Eynsford is one of the prettiest corners of the garden of England. A couple of miles from the turmoil of Junction 3 (where the A20 mutates into the M20 and marches off to Dover), it offers a picture of tranquillity, with a certain misty soft-focus provided by the River Darenth as it meanders beneath a fine Victorian viaduct.

The Romans were impressed, too. Almost two millennia before the bulldozers moved in a mile-and-a-half away, Lullingstone Roman Villa was created. The residence has been excavated, and covered by a pavilion that protects the precious mosaics – and provides space for some superb busts of the high and mighty.

The M25 is the great equaliser, where limousines battle with lorries and everyone has to negotiate the Chevening Totso. What's a Totso? Well, anyone aiming anticlockwise around the M25 from the Lullingstone villa cannot just keep going, because at Junction 5, the Chevening Interchange, the main carriageway becomes the A21. To avoid hurrying to Hastings, you must "turn off to stay on" – in the jargon, it's a "Totso".

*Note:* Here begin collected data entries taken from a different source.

/-- The mixed term `X = ⟨m*(w), ∇AG(m*(g))⟩` of `AG` along the pencil is a polynomial with positive coefficients (91 monomials). [this work] -/
theorem nestedStar_X_eq (hg₁ : 0 ≤ g₁) (hg₂ : 0 ≤ g₂) (hg₃ : 0 ≤ g₃) (hu₁ : 0 ≤ u₁) (hu₂ : 0 ≤ u₂) (hu₃ : 0 ≤ u₃)
    (hv₁ : 0 ≤ v₁) (hv₂ : 0 ≤ v₂) (hv₃ : 0 ≤ v₃)
    (has : as = g₁*g₂*g₃) (hcs₁ : cs₁ = g₂*g₃*(u₁+v₁)) (hcs₂ : cs₂ = g₁*g₃*(u₂+v₂)) (hcs₃ : cs₃ = g₁*g₂*(u₃+v₃))
    (hbs : bs = (g₁+u₁+v₁)*(g₂+u₂+v₂)*(g₃+u₃+v₃) - g₁*g₂*g₃ - g₂*g₃*(u₁+v₁) - g₁*g₃*(u₂+v₂) - g₁*g₂*(u₃+v₃))
    (haw : aw = (g₁+u₁)*(g₂+u₂)*(g₃+u₃)) (hcw₁ : cw₁ = (g₂+u₂)*(g₃+u₃)*v₁) (hcw₂ : cw₂ = (g₁+u₁)*(g₃+u₃)*v₂) (hcw₃ : cw₃ = (g₁+u₁)*(g₂+u₂)*v₃)
    (hbw : bw = (g₁+u₁+v₁)*(g₂+u₂+v₂)*(g₃+u₃+v₃) - (g₁+u₁)*(g₂+u₂)*(g₃+u₃) - (g₂+u₂)*(g₃+u₃)*v₁ - (g₁+u₁)*(g₃+u₃)*v₂ - (g₁+u₁)*(g₂+u₂)*v₃) :
    ∃ X : ℝ, 0 ≤ X ∧ (aw*bs + bw*as - cw₁*(cs₂+cs₃) - cw₂*(cs₁+cs₃) - cw₃*(cs₁+cs₂)) = X := by
  obtain ⟨x1, hx1, ex1⟩ := star_X_chunk1 hg₁ hg₂ hg₃ hu₁ hu₂ hu₃ hv₁ hv₂ hv₃
  obtain ⟨x2, hx2, ex2⟩ := star_X_chunk2 hg₁ hg₂ hg₃ hu₁ hu₂ hu₃ hv₁ hv₂ hv₃
  obtain ⟨x3, hx3, ex3⟩ := star_X_chunk3 hg₁ hg₂ hg₃ hu₁ hu₂ hu₃ hv₁ hv₂ hv₃
  refine ⟨x1 + x2 + x3, by positivity, ?_⟩
  rw [ex1, ex2, ex3, has, hbs, hcs₁, hcs₂, hcs₃, haw, hbw, hcw₁, hcw₂, hcw₃]; ring

/-- `β = ⟨m*(w), ∇LA(m*(g))⟩` is a polynomial with positive coefficients (81 monomials), hence `≥ 0`. [this work] -/
theorem nestedStar_beta_eq (hg₁ : 0 ≤ g₁) (hg₂ : 0 ≤ g₂) (hg₃ : 0 ≤ g₃) (hu₁ : 0 ≤ u₁) (hu₂ : 0 ≤ u₂) (hu₃ : 0 ≤ u₃)
    (hv₁ : 0 ≤ v₁) (hv₂ : 0 ≤ v₂) (hv₃ : 0 ≤ v₃)
    (has : as = g₁*g₂*g₃) (hcs₁ : cs₁ = g₂*g₃*(u₁+v₁)) (hcs₂ : cs₂ = g₁*g₃*(u₂+v₂)) (hcs₃ : cs₃ = g₁*g₂*(u₃+v₃))
    (hbs : bs = (g₁+u₁+v₁)*(g₂+u₂+v₂)*(g₃+u₃+v₃) - g₁*g₂*g₃ - g₂*g₃*(u₁+v₁) - g₁*g₃*(u₂+v₂) - g₁*g₂*(u₃+v₃))
    (haw : aw = (g₁+u₁)*(g₂+u₂)*(g₃+u₃)) (hcw₁ : cw₁ = (g₂+u₂)*(g₃+u₃)*v₁) (hcw₂ : cw₂ = (g₁+u₁)*(g₃+u₃)*v₂) (hcw₃ : cw₃ = (g₁+u₁)*(g₂+u₂)*v₃)
    (hbw : bw = (g₁+u₁+v₁)*(g₂+u₂+v₂)*(g₃+u₃+v₃) - (g₁+u₁)*(g₂+u₂)*(g₃+u₃) - (g₂+u₂)*(g₃+u₃)*v₁ - (g₁+u₁)*(g₃+u₃)*v₂ - (g₁+u₁)*(g₂+u₂)*v₃) :
    ∃ B : ℝ, 0 ≤ B ∧ (aw*(2*as*bs - (cs₁*cs₂+cs₁*cs₃+cs₂*cs₃)) + bw*as^2 - cw₁*(as*(cs₂+cs₃)+cs₂*cs₃) - cw₂*(as*(cs₁+cs₃)+cs₁*cs₃) - cw₃*(as*(cs₁+cs₂)+cs₁*cs₂)) = B := by
  obtain ⟨r1, hr1, er1⟩ := star_beta_chunk1 hg₁ hg₂ hg₃ hu₁ hu₂ hu₃ hv₁ hv₂ hv₃
  obtain ⟨r2, hr2, er2⟩ := star_beta_chunk2 hg₁ hg₂ hg₃ hu₁ hu₂ hu₃ hv₁ hv₂ hv₃
  obtain ⟨r3, hr3, er3⟩ := star_beta_chunk3 hg₁ hg₂ hg₃ hu₁ hu₂ hu₃ hv₁ hv₂ hv₃
  refine ⟨r1 + r2 + r3, by positivity, ?_⟩
  rw [er1, er2, er3, has, hbs, hcs₁, hcs₂, hcs₃, haw, hbw, hcw₁, hcw₂, hcw₃]; ring

/-- `M = ⟨m*(g), ∇LA(m*(w))⟩` is a polynomial with positive coefficients (275 monomials), hence `≥ 0`. [this work] -/
theorem nestedStar_M_eq (hg₁ : 0 ≤ g₁) (hg₂ : 0 ≤ g₂) (hg₃ : 0 ≤ g₃) (hu₁ : 0 ≤ u₁) (hu₂ : 0 ≤ u₂) (hu₃ : 0 ≤ u₃)
    (hv₁ : 0 ≤ v₁) (hv₂ : 0 ≤ v₂) (hv₃ : 0 ≤ v₃)
    (has : as = g₁*g₂*g₃) (hcs₁ : cs₁ = g₂*g₃*(u₁+v₁)) (hcs₂ : cs₂ = g₁*g₃*(u₂+v₂)) (hcs₃ : cs₃ = g₁*g₂*(u₃+v₃))
    (hbs : bs = (g₁+u₁+v₁)*(g₂+u₂+v₂)*(g₃+u₃+v₃) - g₁*g₂*g₃ - g₂*g₃*(u₁+v₁) - g₁*g₃*(u₂+v₂) - g₁*g₂*(u₃+v₃))
    (haw : aw = (g₁+u₁)*(g₂+u₂)*(g₃+u₃)) (hcw₁ : cw₁ = (g₂+u₂)*(g₃+u₃)*v₁) (hcw₂ : cw₂ = (g₁+u₁)*(g₃+u₃)*v₂) (hcw₃ : cw₃ = (g₁+u₁)*(g₂+u₂)*v₃)
    (hbw : bw = (g₁+u₁+v₁)*(g₂+u₂+v₂)*(g₃+u₃+v₃) - (g₁+u₁)*(g₂+u₂)*(g₃+u₃) - (g₂+u₂)*(g₃+u₃)*v₁ - (g₁+u₁)*(g₃+u₃)*v₂ - (g₁+u₁)*(g₂+u₂)*v₃) :
    ∃ B : ℝ, 0 ≤ B ∧ (as*(2*aw*bw - (cw₁*cw₂+cw₁*cw₃+cw₂*cw₃)) + bs*aw^2 - cs₁*(aw*(cw₂+cw₃)+cw₂*cw₃) - cs₂*(aw*(cw₁+cw₃)+cw₁*cw₃) - cs₃*(aw*(cw₁+cw₂)+cw₁*cw₂)) = B := by
  obtain ⟨q1, hq1, eq1⟩ := star_M_chunk1 hg₁ hg₂ hg₃ hu₁ hu₂ hu₃ hv₁ hv₂ hv₃
  obtain ⟨q2, hq2, eq2⟩ := star_M_chunk2 hg₁ hg₂ hg₃ hu₁ hu₂ hu₃ hv₁ hv₂ hv₃
  obtain ⟨q3, hq3, eq3⟩ := star_M_chunk3 hg₁ hg₂ hg₃ hu₁ hu₂ hu₃ hv₁ hv₂ hv₃
  obtain ⟨q4, hq4, eq4⟩ := star_M_chunk4 hg₁ hg₂ hg₃ hu₁ hu₂ hu₃ hv₁ hv₂ hv₃
  obtain ⟨q5, hq5, eq5⟩ := star_M_chunk5 hg₁ hg₂ hg₃ hu₁ hu₂ hu₃ hv₁ hv₂ hv₃
  obtain ⟨q6, hq6, eq6⟩ := star_M_chunk6 hg₁ hg₂ hg₃ hu₁ hu₂ hu₃ hv₁ hv₂ hv₃
  obtain ⟨q7, hq7, eq7⟩ := star_M_chunk7 hg₁ hg₂ hg₃ hu₁ hu₂ hu₃ hv₁ hv₂ hv₃
  refine ⟨q1 + q2 + q3 + q4 + q5 + q6 + q7, by positivity, ?_⟩
  rw [eq1, eq2, eq3, eq4, eq5, eq6, eq7, has, hbs, hcs₁, hcs₂, hcs₃, haw, hbw, hcw₁, hcw₂, hcw₃]; ring

/-- **Lemma A with no side condition on nested `PC* → PC*` pencils**: `LA(m_t) ≥ 0` for every `t ∈ [0,1]`. [this work] -/
theorem nestedStar_LA_nonneg (hg₁ : 0 ≤ g₁) (hg₂ : 0 ≤ g₂) (hg₃ : 0 ≤ g₃) (hu₁ : 0 ≤ u₁) (hu₂ : 0 ≤ u₂) (hu₃ : 0 ≤ u₃)
    (hv₁ : 0 ≤ v₁) (hv₂ : 0 ≤ v₂) (hv₃ : 0 ≤ v₃) (ht : 0 ≤ t) (ht' : t ≤ 1)
    (has : as = g₁*g₂*g₃) (hcs₁ : cs₁ = g₂*g₃*(u₁+v₁)) (hcs₂ : cs₂ = g₁*g₃*(u₂+v₂)) (hcs₃ : cs₃ = g₁*g₂*(u₃+v₃))
    (hbs : bs = (g₁+u₁+v₁)*(g₂+u₂+v₂)*(g₃+u₃+v₃) - g₁*g₂*g₃ - g₂*g₃*(u₁+v₁) - g₁*g₃*(u₂+v₂) - g₁*g₂*(u₃+v₃))
    (haw : aw = (g₁+u₁)*(g₂+u₂)*(g₃+u₃)) (hcw₁ : cw₁ = (g₂+u₂)*(g₃+u₃)*v₁) (hcw₂ : cw₂ = (g₁+u₁)*(g₃+u₃)*v₂) (hcw₃ : cw₃ = (g₁+u₁)*(g₂+u₂)*v₃)
    (hbw : bw = (g₁+u₁+v₁)*(g₂+u₂+v₂)*(g₃+u₃+v₃) - (g₁+u₁)*(g₂+u₂)*(g₃+u₃) - (g₂+u₂)*(g₃+u₃)*v₁ - (g₁+u₁)*(g₃+u₃)*v₂ - (g₁+u₁)*(g₂+u₂)*v₃)
    (hb : b = (1-t)*bs + t*bw) (hc₁ : c₁ = (1-t)*cs₁ + t*cw₁) (hc₂ : c₂ = (1-t)*cs₂ + t*cw₂) (hc₃ : c₃ = (1-t)*cs₃ + t*cw₃)
    (ha : a = (1-t)*as + t*aw) :
    c₁*c₂*c₃ ≤ a*(a*b - (c₁*c₂+c₁*c₃+c₂*c₃)) := by
  have hE := nestedStar_LA_expand (as := as) (bs := bs) (cs₁ := cs₁) (cs₂ := cs₂) (cs₃ := cs₃) (aw := aw) (bw := bw) (cw₁ := cw₁)
    (cw₂ := cw₂) (cw₃ := cw₃) hb hc₁ hc₂ hc₃ ha
  obtain ⟨h0, h1, -, -⟩ := nestedStar_ends has hcs₁ hcs₂ hcs₃ hbs haw hcw₁ hcw₂ hcw₃ hbw
  obtain ⟨B, hB0, hB⟩ := nestedStar_beta_eq hg₁ hg₂ hg₃ hu₁ hu₂ hu₃ hv₁ hv₂ hv₃ has hcs₁ hcs₂ hcs₃ hbs haw hcw₁ hcw₂ hcw₃ hbw
  obtain ⟨Mv, hM0, hM⟩ := nestedStar_M_eq hg₁ hg₂ hg₃ hu₁ hu₂ hu₃ hv₁ hv₂ hv₃ has hcs₁ hcs₂ hcs₃ hbs haw hcw₁ hcw₂ hcw₃ hbw
  rw [h0, h1, hB, hM] at hE
  rw [← sub_nonneg, hE]
  have h1t : 0 ≤ 1 - t := by linarith only [ht']
  positivity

Scenically, this is where the best part of the M25 begins. The motorway finds itself squeezed between two other much more ancient arteries: the A25, whose beautiful villages such as Westerham are now able to breathe, and the North Downs Way – a long-distance footpath that is itself based on the ancient Pilgrims' Way between Winchester and Canterbury. Junction 6 provides the gateway to this particular treat, with a twist: neatly braided vines on the south-facing slope of the Downs, courtesy of Godstone Vineyard.

Clamber uphill and within a couple of minutes you reach a wooden sign signalling, with the help of an acorn, the North Downs Way. This pathway, softened by fallen leaves, leads to Arthur's Seat (a gentler viewpoint than the version that looms large over Edinburgh) from which there are panoramic views stretching south to Sussex. The M25 only thinly intrudes on the view. Continue a little further and you reach an excellent pub, the Harrow, serving a good lunch. The staff kindly lent me the phone to speak to Radio 2's Jeremy Vine. Then we headed back to the vines, and the car.

The south-west quadrant of the M25, between the M23 and the M40, is the stretch regularly named and statistically shamed in that fascinating publication Congestion on Inter-Urban Roads. On this particular day, though, the traffic rolled freely enough to get us in minutes to the Royal Horticultural Society's extravagance of efflorescence at Wisley. It was becoming clear that the planners of the M25 had chosen its course purely on the basis of proximity to great tourist attractions. Adam and Julie are, it turned out, horticulture vultures; as members of the RHS, they got in free, but may not have been as thrilled as I was by the graceful geometry of the gardens.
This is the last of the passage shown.